Zhipeng Cai is a Research Scientist in the Department of Computing Science at the University of Alberta. He received his Ph.D. and M.S. degree in Department of Computing Science at the University of Alberta, and B.S. degree from the Department of Computer Science and Engineering at Beijing Institute of Technology. His research areas focus on viruses (such as AIV, HIV-1, HCV, and FMDV) subtype and recombination prediction, whole genome based phylogenetic analysis, cancer bioinformatics through Microarray, bovine genomics (radiation hybrid maps, linkage maps, haplotyping, quantitative trait loci association), tag SNP se-
lection and identification of linked regions through genotype data. His research interests also include computational biology, approximation and randomized algorithms design. Raheem Beyah is an Assistant Professor in the Department of Computer Science at Georgia State University where he leads the Georgia State Communications Assurance and Performance Group (CAP). He is also an Adjunct Professor in the School of Electrical and Computer Engineering at the Georgia Institute of Technology.
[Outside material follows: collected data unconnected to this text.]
import Literature.AlgebraicGeometry.AbelianSchemes.PolarizationTypeLocallyConstant
import Literature.AlgebraicGeometry.AbelianSchemes.AbelianSchemePolarizationBaseChange
import Literature.AlgebraicGeometry.Morphisms.LocallyNoetherianLocallyConnected
import HarnessLib

/-!
# The type-`δ` locus of a polarisation is open and closed (componentwise form of the local constancy of the type)

Layer `Literature/AlgebraicGeometry/AbelianSchemes`, namespace `Literature.AlgebraicGeometry.AbelianSchemes.AbelianSchemeOver.Polarization`.
Cell `hodgecm-mathlib` (D-0151), F-DAG price sheet §5b second-wave hand (h9) «local constancy of the type», FILE 2δ =
socket (2c) asked by the price-sheet pen (B-p03 (g16)) for the consumer F-6 (V′): the sub-locus `H_{g,δ,N} ⊆ H_{g,d,N}` of
polarised abelian schemes of TYPE `δ` is OPEN AND CLOSED ([MumfordFogartyKirwan1994] App. 7A: «`𝒜_{g,d,n}` is the
disjoint union of the open and closed subschemes `𝒜_{g,δ,n}`»).  Author B-p02 (g12); count-neutral capital, PROOF lane,
theorems only.  HC_CM is proved only modulo the 7 printed citations until rung 0 closes; this file asserts nothing about HC.

## What is proved (no `def`, no named fact, no instance, no notation, no `sorry`)

For a polarisation `λ` of an abelian scheme `A/S` and a polarisation type `δ`, write «the `δ`-clause holds at the
geometric point `s̄`» for: the kernel `K(λ̄_s̄)` on `Ω`-points is the image of an injective homomorphism from
`(∏ᵢ ℤ/δᵢ)²` (the pointwise clause of ★ `Polarization.HasType`).

* `exists_mulHom_baseChange_iff` — the `δ`-clause for `λ ×_S S'` at `t` ⟺ the `δ`-clause for `λ` at `t ≫ g`
  (★ `fibrePointsMulEquiv`, ★ `mem_kerPointsAt_baseChange_iff`);
* `forall_exists_mulHom_of_mem_connectedComponent` — on a locally connected base with every positive integer invertible
  in its residue fields: if the `δ`-clause holds at every geometric point over `x`, it holds at every geometric point over
  every `y` in the connected component of `x` (the head ★ `hasType_of_exists_mulHom_at` applied to the OPEN subscheme on
  the connected component, ★ `Polarization.baseChange` along its inclusion);
* **`isClopen_setOf_forall_exists_mulHom`** — the set of `x ∈ S` over which the `δ`-clause holds at every geometric
  point is OPEN AND CLOSED; `isClopen_setOf_forall_exists_mulHom_of_isLocallyNoetherian` — the same for a locally
  Noetherian base (★ `locallyConnectedSpace_of_isLocallyNoetherian`).

## References
* [MumfordFogartyKirwan1994] D. Mumford, J. Fogarty, F. Kirwan, *Geometric Invariant Theory*, 3rd ed. (1994), App. 7A
  (pp. 234–235).
-/

noncomputable section

universe u

open CategoryTheory CategoryTheory.Limits AlgebraicGeometry

open scoped MonObj

namespace Literature.AlgebraicGeometry.AbelianSchemes

namespace AbelianSchemeOver

namespace Polarization

open Literature.AlgebraicGeometry.Motives Literature.AlgebraicGeometry.ModuliOfAbelianVarieties
  Literature.AlgebraicGeometry.Morphisms

variable {S : Scheme.{u}} {A : AbelianSchemeOver S} {D : A.DualPair} (pol : A.Polarization D)

/-! ### §1 The `δ`-clause along a base change -/

/-- **The `δ`-clause is invariant under base change at a point**: for `g : S' → S` and a geometric point `t` of `S'`, the
kernel of `(λ ×_S S')‾_t` is the image of an injective homomorphism from `(∏ᵢ ℤ/δᵢ)²` iff the kernel of `λ̄_{t ≫ g}` is
— the group isomorphism `(A_{S'})_t(Ω) ≅ A_{t ≫ g}(Ω)` (★ `fibrePointsMulEquiv`) carries one kernel onto the other
(★ `mem_kerPointsAt_baseChange_iff`). [cite: MumfordFogartyKirwan1994, App. 7A (pp. 234–235)] -/
theorem exists_mulHom_baseChange_iff {S' : Scheme.{u}} (g : S' ⟶ S) {g₀ : ℕ} (δ : Fin g₀ → ℕ) {Ω : Type u} [Field Ω]
    (t : Spec (.of Ω) ⟶ S') :
    (∃ φ : Multiplicative (((i : Fin g₀) → ZMod (δ i)) × ((i : Fin g₀) → ZMod (δ i))) →*
        ((A.baseChange g).fibre t).toAbelianVariety.Points Ω,
        Function.Injective φ ∧ Set.range φ = (pol.baseChange g).kerPointsAt t) ↔
      ∃ φ : Multiplicative (((i : Fin g₀) → ZMod (δ i)) × ((i : Fin g₀) → ZMod (δ i))) →*
        (A.fibre (t ≫ g)).toAbelianVariety.Points Ω,
        Function.Injective φ ∧ Set.range φ = pol.kerPointsAt (t ≫ g) := by
  have hker : ∀ P', P' ∈ (pol.baseChange g).kerPointsAt t ↔ A.fibrePointsMulEquiv g t P' ∈ pol.kerPointsAt (t ≫ g) :=
    fun P' => pol.mem_kerPointsAt_baseChange_iff g t P'
  constructor
  · rintro ⟨φ, hinj, hrange⟩
    refine ⟨(A.fibrePointsMulEquiv g t).toMonoidHom.comp φ, (A.fibrePointsMulEquiv g t).injective.comp hinj, ?_⟩
    ext P
    constructor
    · rintro ⟨x, rfl⟩
      exact (hker (φ x)).1 (hrange ▸ ⟨x, rfl⟩)
    · intro hP
      have hP' : (A.fibrePointsMulEquiv g t).symm P ∈ (pol.baseChange g).kerPointsAt t := by
        rw [hker, MulEquiv.apply_symm_apply]
        exact hP
      rw [← hrange] at hP'
      obtain ⟨x, hx⟩ := hP'
      exact ⟨x, by rw [MonoidHom.coe_comp, Function.comp_apply, MulEquiv.coe_toMonoidHom, hx,
        MulEquiv.apply_symm_apply]⟩
  · rintro ⟨φ, hinj, hrange⟩
    refine ⟨(A.fibrePointsMulEquiv g t).symm.toMonoidHom.comp φ, (A.fibrePointsMulEquiv g t).symm.injective.comp hinj, ?_⟩
    ext P'
    rw [hker, ← hrange]
    constructor
    · rintro ⟨x, rfl⟩
      exact ⟨x, by rw [MonoidHom.coe_comp, Function.comp_apply, MulEquiv.coe_toMonoidHom, MulEquiv.apply_symm_apply]⟩
    · rintro ⟨x, hx⟩
      exact ⟨x, by rw [MonoidHom.coe_comp, Function.comp_apply, MulEquiv.coe_toMonoidHom, MulEquiv.symm_apply_eq, hx]⟩

/-! ### §2 The `δ`-clause spreads over connected components -/

/-- A geometric point whose image lies in an open `U ⊆ S` factors through the open subscheme `U`. [folklore] -/
private theorem exists_lift_of_mem_opens (U : S.Opens) {Ω : Type u} [Field Ω] (s : Spec (.of Ω) ⟶ S)
    (hs : s.base (IsLocalRing.closedPoint Ω) ∈ U) : ∃ s' : Spec (.of Ω) ⟶ (U : Scheme.{u}), s' ≫ U.ι = s := by
  have hr : Set.range s.base ⊆ Set.range U.ι.base := by
    rintro _ ⟨p, rfl⟩
    rw [Scheme.Opens.range_ι, Subsingleton.elim p (IsLocalRing.closedPoint Ω)]
    exact hs
  exact ⟨IsOpenImmersion.lift U.ι s hr, IsOpenImmersion.lift_fac U.ι s hr⟩

/-- **The `δ`-clause SPREADS OVER CONNECTED COMPONENTS.**  Let `S` be locally connected with every positive integer
invertible in its residue fields, `δ` a polarisation type, and suppose the `δ`-clause holds at every geometric point over
`x ∈ S`.  Then it holds at every geometric point over every `y` in the connected component of `x`: the connected
component is an OPEN subscheme `U`, the restriction `λ ×_S U` has type `δ` by the head ★ `hasType_of_exists_mulHom_at`
(the clause transported to `U` at a geometric point over `x`, `exists_mulHom_baseChange_iff`), and the clause comes back
down at the geometric points over `y`. [cite: MumfordFogartyKirwan1994, App. 7A (pp. 234–235)] -/
theorem forall_exists_mulHom_of_mem_connectedComponent [LocallyConnectedSpace S]
    (hchar : ∀ (s : S) (m : ℕ), 0 < m → (m : S.residueField s) ≠ 0) {g : ℕ} {δ : Fin g → ℕ}
    (hδ : IsPolarizationType δ) {x y : S} (hy : y ∈ connectedComponent x)
    (hx : ∀ (Ω : Type u) [Field Ω] [IsAlgClosed Ω] (s : Spec (.of Ω) ⟶ S), s.base (IsLocalRing.closedPoint Ω) = x →
      ∃ φ : Multiplicative (((i : Fin g) → ZMod (δ i)) × ((i : Fin g) → ZMod (δ i))) →*
        (A.fibre s).toAbelianVariety.Points Ω, Function.Injective φ ∧ Set.range φ = pol.kerPointsAt s)
    {Ω : Type u} [Field Ω] [IsAlgClosed Ω] (t : Spec (.of Ω) ⟶ S) (ht : t.base (IsLocalRing.closedPoint Ω) = y) :
    ∃ φ : Multiplicative (((i : Fin g) → ZMod (δ i)) × ((i : Fin g) → ZMod (δ i))) →*
      (A.fibre t).toAbelianVariety.Points Ω, Function.Injective φ ∧ Set.range φ = pol.kerPointsAt t := by
  -- the connected component as an open subscheme `U`, preconnected, with the same residue characteristics
  let U : S.Opens := ⟨connectedComponent x, isOpen_connectedComponent⟩
  haveI : PreconnectedSpace (U : Scheme.{u}) :=
    Subtype.preconnectedSpace (isPreconnected_connectedComponent (x := x))
  have hcharU : ∀ (u : (U : Scheme.{u})) (m : ℕ), 0 < m → (m : (U : Scheme.{u}).residueField u) ≠ 0 := by
    intro u m hm
    have h := (map_ne_zero (U.ι.residueFieldMap u).hom).mpr (hchar (U.ι.base u) m hm)
    rwa [map_natCast] at h
  -- a geometric point over `x`, lifted to `U`, where the clause holds for `λ ×_S U`
  let Ω₀ : Type u := AlgebraicClosure (S.residueField x)
  let s₀ : Spec (.of Ω₀) ⟶ S := Spec.map (CommRingCat.ofHom (algebraMap (S.residueField x) Ω₀)) ≫ S.fromSpecResidueField x
  have hs₀ : s₀.base (IsLocalRing.closedPoint Ω₀) = x := by
    change (S.fromSpecResidueField x).base _ = x
    exact Scheme.fromSpecResidueField_apply x _
  obtain ⟨s₀', hs₀'⟩ := exists_lift_of_mem_opens U s₀ (by rw [hs₀]; exact mem_connectedComponent)
  have h₀' := (pol.exists_mulHom_baseChange_iff U.ι δ s₀').2 (by rw [hs₀']; exact hx Ω₀ s₀ hs₀)
  have hT : (pol.baseChange U.ι).HasType δ := (pol.baseChange U.ι).hasType_of_exists_mulHom_at hcharU hδ s₀' h₀'
  -- the given point over `y` lifts to `U`; bring the clause back down
  obtain ⟨t', ht'⟩ := exists_lift_of_mem_opens U t (by rw [ht]; exact hy)
  subst ht'
  exact (pol.exists_mulHom_baseChange_iff U.ι δ t').1 (HasType.exists_mulHom _ hT Ω t')

/-! ### §3 The type-`δ` locus is open and closed -/

/-- **THE TYPE-`δ` LOCUS IS OPEN AND CLOSED** ([MumfordFogartyKirwan1994] App. 7A: «`𝒜_{g,d,n}` is the disjoint union of
the open and closed subschemes `𝒜_{g,δ,n}`»): on a locally connected base `S` with every positive integer invertible in its
residue fields (e.g. a locally Noetherian `ℚ`-scheme), the set of points `x ∈ S` such that the `δ`-clause (kernel of
`λ̄` on `Ω`-points `≅ (∏ᵢ ℤ/δᵢ)²`) holds at every geometric point over `x` is a union of connected components, hence open
and closed. [cite: MumfordFogartyKirwan1994, App. 7A (pp. 234–235)] -/
theorem isClopen_setOf_forall_exists_mulHom [LocallyConnectedSpace S]
    (hchar : ∀ (s : S) (m : ℕ), 0 < m → (m : S.residueField s) ≠ 0) {g : ℕ} {δ : Fin g → ℕ}
    (hδ : IsPolarizationType δ) :
    IsClopen {x : S | ∀ (Ω : Type u) [Field Ω] [IsAlgClosed Ω] (s : Spec (.of Ω) ⟶ S),
      s.base (IsLocalRing.closedPoint Ω) = x →
        ∃ φ : Multiplicative (((i : Fin g) → ZMod (δ i)) × ((i : Fin g) → ZMod (δ i))) →*
          (A.fibre s).toAbelianVariety.Points Ω, Function.Injective φ ∧ Set.range φ = pol.kerPointsAt s} := by
  -- the locus `T` is saturated for the connected components
  have hsat : ∀ x y : S, y ∈ connectedComponent x →
      (x ∈ {x : S | ∀ (Ω : Type u) [Field Ω] [IsAlgClosed Ω] (s : Spec (.of Ω) ⟶ S),
        s.base (IsLocalRing.closedPoint Ω) = x →
          ∃ φ : Multiplicative (((i : Fin g) → ZMod (δ i)) × ((i : Fin g) → ZMod (δ i))) →*
            (A.fibre s).toAbelianVariety.Points Ω, Function.Injective φ ∧ Set.range φ = pol.kerPointsAt s} ↔
      y ∈ {x : S | ∀ (Ω : Type u) [Field Ω] [IsAlgClosed Ω] (s : Spec (.of Ω) ⟶ S),
        s.base (IsLocalRing.closedPoint Ω) = x →
          ∃ φ : Multiplicative (((i : Fin g) → ZMod (δ i)) × ((i : Fin g) → ZMod (δ i))) →*
            (A.fibre s).toAbelianVariety.Points Ω, Function.Injective φ ∧ Set.range φ = pol.kerPointsAt s}) := by
    intro x y hy
    exact ⟨fun hx Ω _ _ t ht => pol.forall_exists_mulHom_of_mem_connectedComponent hchar hδ hy hx t ht,
      fun hy' Ω _ _ t ht => pol.forall_exists_mulHom_of_mem_connectedComponent hchar hδ
        (connectedComponent_eq hy ▸ mem_connectedComponent) hy' t ht⟩
  constructor
  · -- closed: the complement is a union of (open) connected components
    rw [← isOpen_compl_iff, isOpen_iff_mem_nhds]
    intro x hx
    exact Filter.mem_of_superset (isOpen_connectedComponent.mem_nhds mem_connectedComponent)
      fun y hy hy' => hx ((hsat x y hy).2 hy')
  · -- open: a union of (open) connected components
    rw [isOpen_iff_mem_nhds]
    intro x hx
    exact Filter.mem_of_superset (isOpen_connectedComponent.mem_nhds mem_connectedComponent)
      fun y hy => (hsat x y hy).1 hx

/-- **The type-`δ` locus is open and closed on a locally Noetherian base** (its underlying space is locally connected,
★ `Morphisms.locallyConnectedSpace_of_isLocallyNoetherian`) — the literal F-6 (V′) socket: `H_{g,δ,N}` is open and
closed in `H_{g,d,N}`. [cite: MumfordFogartyKirwan1994, App. 7A (pp. 234–235)] -/
theorem isClopen_setOf_forall_exists_mulHom_of_isLocallyNoetherian [IsLocallyNoetherian S]
    (hchar : ∀ (s : S) (m : ℕ), 0 < m → (m : S.residueField s) ≠ 0) {g : ℕ} {δ : Fin g → ℕ}
    (hδ : IsPolarizationType δ) :
    IsClopen {x : S | ∀ (Ω : Type u) [Field Ω] [IsAlgClosed Ω] (s : Spec (.of Ω) ⟶ S),
      s.base (IsLocalRing.closedPoint Ω) = x →
        ∃ φ : Multiplicative (((i : Fin g) → ZMod (δ i)) × ((i : Fin g) → ZMod (δ i))) →*
          (A.fibre s).toAbelianVariety.Points Ω, Function.Injective φ ∧ Set.range φ = pol.kerPointsAt s} := by
  haveI := locallyConnectedSpace_of_isLocallyNoetherian S
  exact pol.isClopen_setOf_forall_exists_mulHom hchar hδ

end Polarization

end AbelianSchemeOver

end Literature.AlgebraicGeometry.AbelianSchemes

end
He received his Bachelor of Science in Electrical Engineering from North Carolina A&T State University in 1998. He received his Masters and Ph.D. in Electrical and Computer Engineering from the Georgia Institute of Technology in 1999 and 2003, respectively. Prior to joining Georgia State, Dr. Beyah was a research faculty member with the Georgia Institute of Technology’s Communications Systems Center (CSC) for four years and remains a part of the Center. He also worked as a consultant in Andersen Consulting’s (now Accenture) Network Solutions group. He is an Associate Editor of the Wiley Security and Communication Networks Journal and serves as Guest Editor for the International Journal of High Performance Computing and Networking. His research interests include network security, wireless networks, network traffic characterization and performance, and security visualization. He is a member of IEEE, ACM, and NSBE.